Microsoft also teased its new console, Project Scarlett, which is set to arrive “holiday 2020,” the company says. It’s promising support for 8K TVs, SSD storage for faster loading times, and buttery smooth gameplay at up to 120 frames per second, in addition to some form of backwards compatibility.

In addition, Project Scarlett — and its purported increase in processing power — is seemingly integral to Microsoft’s xCloud game-streaming service. Details on the service are slim, but Microsoft gearing up to let users stream games from either its Xbox-powered servers or a user’s own console sounds similar to what Google’s up to with Stadia (more on that below).

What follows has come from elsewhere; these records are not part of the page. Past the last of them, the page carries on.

import Summits.HodgeConjecture.HodgeConjecture.Theses.MomentAmplification
import Literature.AlgebraicGeometry.Motives.MotivatedCycles

/-!
# Birth skeleton (BC3) — crux `AlgebraicDensity` of route `MomentAmplification`

Crux item `stmt-HodgeConjecture-11035`, decl
`Summit.HodgeConjecture.HodgeConjecture.Theses.MomentAmplification.AlgebraicDensity`:
for every comparison-compatible Betti–Hodge realization `B` and every smooth projective `X/ℂ`
of dimension `n`, the ALGEBRAIC classes of codimension `nN` on `X^{2N}` have density `> 1/2`
among the Hodge classes there, frequently in `N`.

## The seam (André's decomposition, the rev-3 → rev-4 history of the route made explicit)

`A^{nN}(X^{2N}) ⊆ A_mot^{nN}(X^{2N}) ⊆ Hdg^{nN}(X^{2N})` (algebraic ⊆ motivated ⊆ Hodge;
André 1996 §2.1, Prop. 2.1, §4). Density `> 1/2` of the smallest space in the largest is split
at the middle term:

* `stub_motivatedDensity` — **the bet, `B`-free core** (the idea card's original form, = the
  route's rev-3 item `MotivatedDensity`, retired MOOT in the rev-4 cone repair only because the
  ROUTE file must not import `Motives/MotivatedCycles`; a Cruxes line may): MOTIVATED classes have
  density `> 1/2` among the Hodge classes of `H^{2nN}(X^{2N})`, frequently in `N`. Via the route's
  `HalfOrAll` + Tannakian counts (`MT ≤ G_mot`, André §4.6) this is "Hodge = motivated on all
  powers of `X`", the first conjunct of André's reduction `HC ⟸ (Hodge ⇒ motivated) ∧ B`
  [Andre1996Motifs Thm 0.4, 0.6.2]; known for abelian-type `X` (André 0.6.2), open beyond.
* `stub_motivatedLeAlgebraic` — **the `B`-flavoured half**: in the middle degree of the even
  self-powers of `X`, motivated classes are algebraic. Under the route's crux #3 `LefschetzBetti`
  (`= B.W.LefschetzStandardConjecture` unfolded) this IS the discharged named fact
  `WeilCohomology.motivatedClasses_eq_algebraicClasses_of_lefschetzStandardConjecture`
  (André 1996 §0.3/§2.1 remark p. 14; Kleiman 1968 Prop. 2.3); unconditionally it is of
  standard-conjecture-`B` strength (`A_mot = A` for all varieties ⟺ `B`), restricted here to the
  spaces the crux counts.

`AlgebraicDensity_of` is the real (sorry-free) composition: a frequent lower bound for
`dim A_mot` is a frequent lower bound for `dim A ≥ dim A_mot` (`Submodule.finrank_mono` in the
finite-dimensional `H^{2nN}_B(X^{2N})`, `WeilCohomology.finite_obj`).

Neither stub alone gives the crux (stub 1 lacks `A_mot ⊆ A`, stub 2 carries no count) nor the
summit; both are consequences of `HodgeConjecture` (HC ⇒ `A = A_mot = Hdg`), i.e. consequences
used toward `S`. BC3 probes (`stub → AlgebraicDensity`, `stub → HodgeConjecture` by
`first | exact? | simpa [·] | (unfold ·; simpa) | aesop`) are run in the sibling probe file and
must fail.
-/

namespace Summit.HodgeConjecture.HodgeConjecture.Cruxes.AlgebraicDensity.Birth

open Literature.AlgebraicGeometry.Motives
open Summit.HodgeConjecture.HodgeConjecture.Theses.MomentAmplification

/-- **Stub 1 statement — motivated density (the bet).** For every comparison-compatible `B` and
every smooth projective `X` of dimension `n` there is `δ > 0` such that, for infinitely many `N`
(with a smooth-projectivity witness `hN` of `X^{2N} := Nat.rec 𝟙 (· ⊗ X) (2N)`, dimension `2Nn`),
`(1/2 + δ) · dim_ℚ Hdg^{nN}_B(X^{2N}) ≤ dim_ℚ A_mot^{nN}(X^{2N})`
(`B.W.motivatedClasses (2Nn) (X^{2N}) (Nn)`, André 1996 Déf. 1). Same shape as the crux with
motivated in place of algebraic classes. [cite: Andre1996Motifs, Thm 0.4 and 0.6.2, §4.6] -/
def MotivatedDensity : Prop :=
  ∀ B : Literature.AlgebraicGeometry.Motives.BettiHodgeData ℂ, B.IsComparisonCompatible →
    ∀ ⦃n : ℕ⦄ ⦃X : Literature.AlgebraicGeometry.Motives.SchemeOver ℂ⦄,
      Literature.AlgebraicGeometry.Motives.IsSmoothProjective n X →
        (let pow := (fun k : ℕ => @Nat.rec (fun _ => Literature.AlgebraicGeometry.Motives.SchemeOver ℂ)
          (CategoryTheory.MonoidalCategoryStruct.tensorUnit (Literature.AlgebraicGeometry.Motives.SchemeOver ℂ))
          (fun _ Y => CategoryTheory.MonoidalCategoryStruct.tensorObj Y X) k);
        (∃ δ : ℝ, 0 < δ ∧ ∃ᶠ N in Filter.atTop,
          ∃ hN : Literature.AlgebraicGeometry.Motives.IsSmoothProjective (2 * N * n) (pow (2 * N)),
            (1 / 2 + δ) * ((Module.finrank ℚ ↥((B.hodge hN (2 * (N * n))).hodgeClasses ((N * n : ℕ) : ℤ))) : ℝ) ≤
              ((Module.finrank ℚ ↥(B.W.motivatedClasses (2 * N * n) (pow (2 * N)) (N * n))) : ℝ)))

/-- **Stub 2 statement — motivated classes are algebraic in the middle degree of the even
self-powers.** For every comparison-compatible `B`, every smooth projective `X` of dimension `n`,
every `N` and every smooth-projectivity witness of `X^{2N}`:
`A_mot^{nN}(X^{2N}) ⊆ ℚ · A^{nN}(X^{2N})` (as `ℚ`-subspaces of `H^{2nN}_B(X^{2N})`). Under
`B(·)` for `B.W` this is André 1996 §0.3 / §2.1 (remark p. 14) with Kleiman 1968 Prop. 2.3 — the
tree's discharged named fact `motivatedClasses_eq_algebraicClasses_of_lefschetzStandardConjecture`;
unconditionally it is of standard-conjecture-`B` strength. [cite: Andre1996Motifs, §0.3 and §2.1 remark p. 14] [cite: Kleiman1968, Prop. 2.3] -/
def MotivatedLeAlgebraic : Prop :=
  ∀ B : Literature.AlgebraicGeometry.Motives.BettiHodgeData ℂ, B.IsComparisonCompatible →
    ∀ ⦃n : ℕ⦄ ⦃X : Literature.AlgebraicGeometry.Motives.SchemeOver ℂ⦄,
      Literature.AlgebraicGeometry.Motives.IsSmoothProjective n X →
        (let pow := (fun k : ℕ => @Nat.rec (fun _ => Literature.AlgebraicGeometry.Motives.SchemeOver ℂ)
          (CategoryTheory.MonoidalCategoryStruct.tensorUnit (Literature.AlgebraicGeometry.Motives.SchemeOver ℂ))
          (fun _ Y => CategoryTheory.MonoidalCategoryStruct.tensorObj Y X) k);
        (∀ N : ℕ, Literature.AlgebraicGeometry.Motives.IsSmoothProjective (2 * N * n) (pow (2 * N)) →
          B.W.motivatedClasses (2 * N * n) (pow (2 * N)) (N * n) ≤ B.W.algebraicClasses (pow (2 * N)) (N * n)))

/-- Stub 1 (the bet): motivated density `> 1/2`, frequently in `N`. [cite: Andre1996Motifs, Thm 0.4 and 0.6.2] -/
theorem stub_motivatedDensity : MotivatedDensity := by
  sorry

/-- Stub 2: motivated ⊆ algebraic in the middle degree of the even self-powers
(standard-conjecture-`B` strength; André 1996 §0.3). [cite: Andre1996Motifs, §0.3] -/
theorem stub_motivatedLeAlgebraic : MotivatedLeAlgebraic := by
  sorry

/-! ## Name-keyed aliases of the two statements — the hypotheses of `AlgebraicDensity_of`
The native skeleton audit (`#h21_check_skeleton`) admits a hypothesis of the skeleton theorem only if its head
constant is a registered obligation or is NAMED like a declared stub; `__Registered.stub_X` is statement `X` under
the registered stub's short name (device of `Cruxes/MediumKernelNoGo/Lines/pencil_bracket_count.lean` and
`Cruxes/LoopsToCrossings/Lines/br-sandwich-diagonal.lean`; the `__` namespace is an implementation detail, so the
audit's stub report resolves each `stub_…` to the sorried theorem above, not to its alias; the gate-reserved
`@[stub]` attribute is not written by a planner). -/
namespace __Registered

/-- Alias of `MotivatedDensity` keyed by the registered stub name. -/
abbrev stub_motivatedDensity : Prop := MotivatedDensity
/-- Alias of `MotivatedLeAlgebraic` keyed by the registered stub name. -/
abbrev stub_motivatedLeAlgebraic : Prop := MotivatedLeAlgebraic

end __Registered

/-- **Composition (real proof) — THE SKELETON THEOREM.** Motivated density and `A_mot ⊆ A` on the
counted spaces give algebraic density: `(1/2+δ)·h_N ≤ dim A_mot^{nN}(X^{2N}) ≤ dim A^{nN}(X^{2N})`,
the last step by monotonicity of `finrank` in the finite-dimensional `H^{2nN}_B(X^{2N})`
(`WeilCohomology.finite_obj`). Hypotheses = the two stub statements (name-keyed aliases);
concludes the route decl `AlgebraicDensity` BY NAME. -/
theorem AlgebraicDensity_of :
    __Registered.stub_motivatedDensity → __Registered.stub_motivatedLeAlgebraic → AlgebraicDensity := by
  intro h1 h2 B hc n X hX
  obtain ⟨δ, hδ, hfreq⟩ := h1 B hc hX
  refine ⟨δ, hδ, hfreq.mono fun N => ?_⟩
  rintro ⟨hN, hle⟩
  refine ⟨hN, hle.trans ?_⟩
  haveI := B.W.finite_obj hN (2 * (N * n))
  exact_mod_cast Submodule.finrank_mono (h2 B hc hX N hN)

/-- **The crux, closed modulo exactly the two registered stubs** (sanity: the stubs compose). -/
theorem AlgebraicDensity_of_stubs : AlgebraicDensity :=
  AlgebraicDensity_of stub_motivatedDensity stub_motivatedLeAlgebraic

end Summit.HodgeConjecture.HodgeConjecture.Cruxes.AlgebraicDensity.Birth
import Literature.AlgebraicGeometry.Motives.AbelianVarietyCubeBilinear
import HarnessLib

/-!
# The trivial locus of a divisor class at a RATIONAL point is read on the slice `X × {t₀}`
# (Görtz–Wedhorn II, Thm. 24.66 (1): «as sets `Z = {s ∈ S ; 𝓔_s is a free 𝒪_{X_s}-module}`», at a `K`-point `s`)

Layer `Literature/AlgebraicGeometry/Motives`, namespace `Literature.AlgebraicGeometry.Motives.CartierDivisor`.
KERNEL ONLY: theorems; no definition, no named fact, no instance, no `sorry`.

The tree's seesaw machinery (`Motives/SeesawTheorem`: `CartierDivisor.trivialLocus X T D = {t ∈ T ; 𝒪(D)|_{X_t} trivial}`,
`mem_trivialLocus_iff`, ★ `seesaw_isClosed_trivialLocus_holds`, ★ `seesaw_exists_linEquiv_classPullback_holds`) reads
the fibre `X_t = X ×_K Spec κ(t)` at a SCHEME point `t` through `residuePtι T t : Spec κ(t) → T`.  Consumers that build
morphisms from closed graphs (★ `Motives/ClosedGraphMorphism.exists_hom_forall_comp_eq_of_isClosed`) work with
`K`-RATIONAL points `t₀ : 𝟙 = Spec K ⟶ T` and the slice `X ≅ X ×_K Spec K —X × t₀→ X ×_K T`.  This file is the seam:

* (private) `whiskerLeft_toUnit_comp_eq_fst_comp_slice` — `X ◁ (toUnit R ≫ t₀) = fst ≫ (ρ_X)⁻¹ ≫ X ◁ t₀`;
* **`mem_trivialLocus_iff_classPullback_slice_linEquiv_zero`** — for a rational point `t₀ : 𝟙 ⟶ T` with underlying
  point `t = t₀(s)`: `t ∈ trivialLocus X T D ⟺ (D|_{X × {t₀}}) ∼ 0`, the restriction being the class pull-back along
  the slice `(ρ_X)⁻¹ ≫ X ◁ t₀ : X → X ×_K T` (the fibre over a rational point IS the slice: ★ `residuePtι_apply_eq`,
  ★ `isIso_fst_residuePt`, ★ `classPullback_comp_linEquiv`);
* `classPullback_slice_linEquiv_zero_of_mem_trivialLocus` / `mem_trivialLocus_of_classPullback_slice_linEquiv_zero`
  (the two directions by name) and `forall_mem_trivialLocus_iff` (all rational points at once).

The pattern is the one already used for `Y^⊥` in ★ `Motives/AbelianVarietyPoincareOrthogonal.left_closedPoint_mem_orth_iff`,
stated here for ANY geometrically integral `X` and any `T` over `K` (cell `hodgecm-mathlib`, J0b road (i) step S3 of
`CENSUS-R3a`: the `ℂ`-points of the seesaw graph `Γ ⊆ T × Â` are read on slices).

## References
* [GortzWedhorn2023] U. Görtz, T. Wedhorn, *Algebraic Geometry II* (2023), Thm. 24.66 (1) (p. 543).
* [MumfordAV1970] D. Mumford, *Abelian Varieties* (1970), §5 Cor. 6 (seesaw) and §10 (p. 89, the graph argument).
-/

noncomputable section

universe u

open CategoryTheory CategoryTheory.Limits AlgebraicGeometry MonoidalCategory CartesianMonoidalCategory

namespace Literature.AlgebraicGeometry.Motives

namespace CartierDivisor

variable {K : Type u} [Field K] (X T : SchemeOver K)

/-- **The fibre over a rational point is the slice**: `X ◁ (toUnit R ≫ t₀) = fst ≫ (ρ_X)⁻¹ ≫ X ◁ t₀` for any `R` over `K`
(both are `(x, r) ↦ (x, t₀)`). [folklore] -/
private theorem whiskerLeft_toUnit_comp_eq_fst_comp_slice (R : SchemeOver K) (t₀ : 𝟙_ (SchemeOver K) ⟶ T) :
    X ◁ (toUnit R ≫ t₀) = fst X R ≫ (ρ_ X).inv ≫ X ◁ t₀ := by
  ext <;> simp

variable [GeometricallyIntegral X.hom] [IsIntegral X.left] [IsIntegral (X ⊗ T).left]

/-- **The trivial locus at a rational point is read on the slice `X × {t₀}`** (Görtz–Wedhorn II 24.66 (1) at a
`K`-point): for `t₀ : Spec K ⟶ T` over `K` with underlying point `t = t₀(s)` and a Cartier divisor `D` on `X ×_K T`,
`t ∈ trivialLocus X T D` iff the class pull-back of `D` along the slice `X ≅ X ×_K Spec K —X × t₀→ X ×_K T` is
linearly trivial.  Proof: `Spec κ(t) → T` is `Spec κ(t) → Spec K —t₀→ T` (★ `residuePtι_apply_eq`), so the fibre
`X_t → X ×_K T` is `pr_X ≫ slice` with `pr_X : X ×_K Spec κ(t) → X` an ISOMORPHISM (★ `isIso_fst_residuePt`); class
pull-backs are functorial up to `∼` (★ `classPullback_comp_linEquiv`) and triviality moves both ways across an iso.
[cite: GortzWedhorn2023, Thm. 24.66 (1) (p. 543)] -/
theorem mem_trivialLocus_iff_classPullback_slice_linEquiv_zero (D : CartierDivisor (X ⊗ T).left)
    (t₀ : 𝟙_ (SchemeOver K) ⟶ T) (s : (𝟙_ (SchemeOver K)).left) :
    t₀.left s ∈ trivialLocus X T D ↔ (D.classPullback ((ρ_ X).inv ≫ X ◁ t₀).left).LinEquiv 0 := by
  rw [mem_trivialLocus_iff, residuePtι_apply_eq, whiskerLeft_toUnit_comp_eq_fst_comp_slice X T _ t₀, Over.comp_left]
  have hc := D.classPullback_comp_linEquiv ((ρ_ X).inv ≫ X ◁ t₀).left (fst X (residuePt T (t₀.left s))).left
  haveI := AbelianVariety.isIso_fst_residuePt X T t₀ s
  set f := fst X (residuePt T (t₀.left s))
  constructor
  · intro h
    -- pull back along the inverse of the isomorphism `f`
    have h1 : ((D.classPullback ((ρ_ X).inv ≫ X ◁ t₀).left).classPullback f.left).LinEquiv 0 := hc.symm.trans h
    have h2 := h1.classPullback_zero (inv f).left
    have h3 := (D.classPullback ((ρ_ X).inv ≫ X ◁ t₀).left).classPullback_comp_linEquiv f.left (inv f).left
    rw [← Over.comp_left, IsIso.inv_hom_id, Over.id_left] at h3
    exact ((D.classPullback _).classPullback_id_linEquiv.symm.trans h3).trans h2
  · intro h
    exact hc.trans (h.classPullback_zero _)

/-- `→` of `mem_trivialLocus_iff_classPullback_slice_linEquiv_zero`, by name. [cite: GortzWedhorn2023, Thm. 24.66 (1) (p. 543)] -/
theorem classPullback_slice_linEquiv_zero_of_mem_trivialLocus {D : CartierDivisor (X ⊗ T).left}
    {t₀ : 𝟙_ (SchemeOver K) ⟶ T} {s : (𝟙_ (SchemeOver K)).left} (h : t₀.left s ∈ trivialLocus X T D) :
    (D.classPullback ((ρ_ X).inv ≫ X ◁ t₀).left).LinEquiv 0 :=
  (mem_trivialLocus_iff_classPullback_slice_linEquiv_zero X T D t₀ s).1 h

/-- `←` of `mem_trivialLocus_iff_classPullback_slice_linEquiv_zero`, by name. [cite: GortzWedhorn2023, Thm. 24.66 (1) (p. 543)] -/
theorem mem_trivialLocus_of_classPullback_slice_linEquiv_zero {D : CartierDivisor (X ⊗ T).left}
    (t₀ : 𝟙_ (SchemeOver K) ⟶ T) (s : (𝟙_ (SchemeOver K)).left)
    (h : (D.classPullback ((ρ_ X).inv ≫ X ◁ t₀).left).LinEquiv 0) : t₀.left s ∈ trivialLocus X T D :=
  (mem_trivialLocus_iff_classPullback_slice_linEquiv_zero X T D t₀ s).2 h

/-- **All rational points at once**: the trivial locus contains the underlying point of every rational point iff every
slice class `D|_{X × {t₀}}` is trivial — the hypothesis shape under which, for `T` Jacobson (locally of finite type
over `K = K̄`), the CLOSED trivial locus (★ `seesaw_isClosed_trivialLocus_holds`) is all of `T` (★
`Motives.eq_univ_of_isClosed_of_forall_pt_mem`) and the seesaw conclusion ★ `seesaw_exists_linEquiv_classPullback_holds`
applies. [cite: GortzWedhorn2023, Thm. 24.66 (1) (p. 543)] [cite: MumfordAV1970, §5 Cor. 6 (seesaw)] -/
theorem forall_mem_trivialLocus_iff (D : CartierDivisor (X ⊗ T).left) :
    (∀ (t₀ : 𝟙_ (SchemeOver K) ⟶ T) (s : (𝟙_ (SchemeOver K)).left), t₀.left s ∈ trivialLocus X T D) ↔
      ∀ t₀ : 𝟙_ (SchemeOver K) ⟶ T, (D.classPullback ((ρ_ X).inv ≫ X ◁ t₀).left).LinEquiv 0 := by
  constructor
  · intro h t₀
    exact (mem_trivialLocus_iff_classPullback_slice_linEquiv_zero X T D t₀ (IsLocalRing.closedPoint K)).1
      (h t₀ _)
  · intro h t₀ s
    exact (mem_trivialLocus_iff_classPullback_slice_linEquiv_zero X T D t₀ s).2 (h t₀)

end CartierDivisor

end Literature.AlgebraicGeometry.Motives

end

Nintendo and Nintendo Switch

Nintendo fans can grab the hybrid Switch console, which can be played on the go or on your TV via its charging dock. Sure, you can also grab the truly portable Nintendo 3DS — still supported, according to senior vice president of marketing Doug Bowser — but it’s quite long in the tooth, and developer enthusiasm has waned.

The current Switch, at $299, is still pretty much a brand new console, and likely has years of life ahead of it. But a rumored mobile-only version might be worth holding out for if you’re more inclined to use the Switch on the go for your commutes or long plane journeys — it could be slightly smaller and offer better battery life, both nice perks for gaming while traveling.

Google Stadia

Google Stadia is the search giant’s big new move in gaming. Unlike traditional games consoles, the software powering Stadia games will run on Google’s data centers, while the games are beamed to user’s screens over the internet.

Stadia won’t be available until November, but you can pre-order a “Founder’s Edition” for $129 now. That package will include a Chromecast Ultra (for streaming games in 4K), a Stadia controller (required for playing), a three-month subscription to Stadia Pro, along with another three-month subscription you can share with a friend. You’ll also get first dibs on picking your Stadia username, which will be tied to your Google account.

A $9.99 per month Stadia Pro subscription will allow you to stream games to your Chromecast-equipped TV, Chrome browser, or to your Pixel 3 or Pixel 3a smartphone. More devices will be supported later, Google says. You’ll also get a selection of free games to play, starting with Destiny 2: The Collection. And you can buy games individually outside your subscription as well.

Before getting started with Google Stadia, you’ll need to make sure your internet connection will be able to handle the data-intensive service. Google recommends a connection of at least 10 Mbps for streaming at 720p quality. For 4K resolution, you’ll need at least 35 Mbps.

One downside of Google Stadia: If your internet connection decides to peter out, you won’t be able to play games for a while. And given the lackluster state of broadband more generally — 24 million Americans still lack fixed terrestrial broadband at speeds of 25 Mbps/3 Mbps, according to an FCC report — you might have trouble getting the necessary speeds to begin with, or need to pay extra for a speed boost from your Internet Service Provider (ISP).

What’s a gamer to do?

So which direction should you go? If you already have a console from this generation, the smartest move to make is likely none at all. Buying a console this year would put you on the tail end of a generation — meaning that “new” console will be on the chopping block by next year.

One big exception is gamers looking to upgrade for 4K compatibility. If you have a non-4K PlayStation 4 or Xbox One but you have a 4K television, you’ll see a big difference in making the jump.

And if you don’t yet have a PlayStation 4, Xbox One or Nintendo Switch at all, it’s a perfectly fine time to grab any of them, especially if you score a deal or buy used.

Either way, don’t forget to start saving up for next year. E3 2020 is less than a year away, after all.